What you need to do >>
For the listing below, output exactly the lines from the line with "wrap links = the" up to and including the line with "(idea-4's residual R<).", and no other lines.

□ □ □ □

import Summits.QuantumFields.YangMills.Theorems.IR.LargeFieldRarityOddTori
import Summits.QuantumFields.YangMills.Theorems.IR.PressureMonotoneTMEquipartition
import Summits.QuantumFields.YangMills.Theorems.LangevinControlUVFemtoCurvatureTwoPointCUniformDoublingAll
import HarnessLib

/-!
# Crux `IR` (stmt-QuantumFields-19354) ∕ crux `NT` (stmt-QuantumFields-19353): the free-energy increment on ALL tori —
# the typed residual (FE<) `FreeEnergyIncrementBelow` HOLDS, hence LINE 3's large-field rarity (R)/(R<) on ALL odd tori
# and the floor-free uniform equipartition, BY NAME — hypothesis-free

Fleet lead prover of crux `NT` (unit `ym-spine-19353-p1`, g28), `--supports` helper.  A junction of two routes that had
not been drawn.  The IR line 4 package `Theorems/IR/LargeFieldRarityDefs` (ideator ym-ir-idea-4, lead ab-p1) proves the
free-energy increment (FE) `log Z_L(β') − log Z_L(β) ≤ ν₀ L⁴ log(β/β') + C L⁴` ABOVE the explicit volume floor
`L ≥ volFloor β = (⌈β⌉₊+2)²` (Chatterjee's thermodynamic-limit asymptotics + finite-size bounds) and records the same bound
BELOW the floor as the typed residual (FE<) `FreeEnergyIncrementBelow` — «OPEN, research M; finite-torus Laplace asymptotics
with an `O(L⁴)`-sharp mode count; torons» — to which LINE 3's (R) on ALL odd tori (`LargeFieldRarityAllOddTori`) and its
small-torus part (R<) (`LargeFieldRaritySmallTori`) are reduced BY NAME (`largeFieldRarityAllOddTori_of_below`,
`largeFieldRaritySmallTori_of_below`), and which `Theorems/IR/PressureMonotoneTMEquipartition` (§8–§9) identifies with the
floor-free uniform equipartition `UniformEquipartitionFrom (fun _ => 2)` («OPEN (torons)»).

The other route has it.  Crux `FemtoCurvatureTwoPointC` of route `LangevinControlUV` landed (2026-08-17) the volume-UNIFORM
doubling of the torus partition function on ALL tori, for every compact second-countable `G` and every lattice representation:
`Summit.QuantumFields.YangMills.Theorems.FemtoCurvatureTwoPointC.TorusGauge.uniformDoubling_all` — ONE `A = A(r)` with `Z_L(b/2) ≤ e^{A L⁴} Z_L(b)` for every `L ≥ 2`, `b ≥ 4` (holonomy-conditioned
torus free-energy sandwich: comb gauge + lattice Stokes + the iterated one-site doubling across the temperature mismatch; the four
wrap links = the toron sector are exactly what the axis-holonomy conditioning pays for), and `Summit.QuantumFields.YangMills.Theorems.FemtoCurvatureTwoPointC.oneSite_partitionFunction_doubling`
(`Z₁(b/4) ≤ K Z₁(b)`, all `b > 0`) for the one-site torus.  Iterating the halving `⌈log₂(β/β')⌉` times gives (FE) with NO volume floor:

* §1 `torusLogPartition_sub_le_of_halving` (iterated halving, `n` steps), `exists_halving_all_tori` (ONE halving constant for ALL
  `L ≥ 1`, `b ≥ 4`), **`exists_torusLogPartition_sub_le_all_tori`** — for every compact second-countable `G` and lattice
  representation `r` there is `A ≥ 0` with `log Z_L(β') − log Z_L(β) ≤ (A/log 2)·L⁴·log(β/β') + A·L⁴` for ALL tori `L ≥ 1` and
  all `4 ≤ β' ≤ β`.
* §2 **`freeEnergyIncrementBelow_holds : FreeEnergyIncrementBelow`** (the typed residual (FE<), with `β₃ = 4`; the hypothesis
  `L < volFloor β` is not used), `freeEnergyIncrementFrom_holds : ∀ fl, FreeEnergyIncrementFrom fl` (in particular floor `0`).
* §3 BY NAME: **`largeFieldRarityAllOddTori_holds : LargeFieldRarityAllOddTori`** (LINE 3's re-typed (R): β-uniform FIXED-threshold
  large-field rarity `μ_{L,β}{∀ p ∈ Q, s_p > A/(2β)} ≤ e^{−c A #Q}` on ALL odd tori `2S+1 ≥ 3`, one rate `c` for `A ≥ A₀`, no volume
  floor), `largeFieldRaritySmallTori_holds : LargeFieldRaritySmallTori` ((R<)), and
  **`uniformEquipartitionFrom_holds : ∀ fl, UniformEquipartitionFrom fl`** — floor-free uniform equipartition `β·⟨S⟩_{Λ_L,β} ≤ c·L⁴`
  on ALL tori `L ≥ 1`, `β ≥ β₃`, for every compact simple `G` (idea-4's residual R<).

HONEST FRAMING.  Bookkeeping: the mathematics is the landed torus sandwich of `FemtoCurvatureTwoPointC` (seats of route
`LangevinControlUV`) and the landed chessboard engine of IR line 4; this file only joins them.  Kinematic, weak-coupling, holds for
every compact gauge group; it is the supplier (R) of LINE 3 ∕ NT's rows (R)/(B4), NOT the IR-hard core (T)/(M-b), not a lattice
gap, not `BalabanLadder.IR`, not `BalabanLadder.NT`; the Yang–Mills mass gap is NOT proved; not Clay.
Refs: S. Chatterjee, JFA 271 (2016) Thm. 2.1 [arXiv160201222]; Fröhlich–Israel–Lieb–Simon, CMP 62 (1978) §4 (chessboard).
-/

set_option autoImplicit false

□ □ □ □

Solution >>
wrap links = the toron sector are exactly what the axis-holonomy conditioning pays for), and `Summit.QuantumFields.YangMills.Theorems.FemtoCurvatureTwoPointC.oneSite_partitionFunction_doubling`
(`Z₁(b/4) ≤ K Z₁(b)`, all `b > 0`) for the one-site torus.  Iterating the halving `⌈log₂(β/β')⌉` times gives (FE) with NO volume floor:

* §1 `torusLogPartition_sub_le_of_halving` (iterated halving, `n` steps), `exists_halving_all_tori` (ONE halving constant for ALL
  `L ≥ 1`, `b ≥ 4`), **`exists_torusLogPartition_sub_le_all_tori`** — for every compact second-countable `G` and lattice
  representation `r` there is `A ≥ 0` with `log Z_L(β') − log Z_L(β) ≤ (A/log 2)·L⁴·log(β/β') + A·L⁴` for ALL tori `L ≥ 1` and
  all `4 ≤ β' ≤ β`.
* §2 **`freeEnergyIncrementBelow_holds : FreeEnergyIncrementBelow`** (the typed residual (FE<), with `β₃ = 4`; the hypothesis
  `L < volFloor β` is not used), `freeEnergyIncrementFrom_holds : ∀ fl, FreeEnergyIncrementFrom fl` (in particular floor `0`).
* §3 BY NAME: **`largeFieldRarityAllOddTori_holds : LargeFieldRarityAllOddTori`** (LINE 3's re-typed (R): β-uniform FIXED-threshold
  large-field rarity `μ_{L,β}{∀ p ∈ Q, s_p > A/(2β)} ≤ e^{−c A #Q}` on ALL odd tori `2S+1 ≥ 3`, one rate `c` for `A ≥ A₀`, no volume
  floor), `largeFieldRaritySmallTori_holds : LargeFieldRaritySmallTori` ((R<)), and
  **`uniformEquipartitionFrom_holds : ∀ fl, UniformEquipartitionFrom fl`** — floor-free uniform equipartition `β·⟨S⟩_{Λ_L,β} ≤ c·L⁴`
  on ALL tori `L ≥ 1`, `β ≥ β₃`, for every compact simple `G` (idea-4's residual R<).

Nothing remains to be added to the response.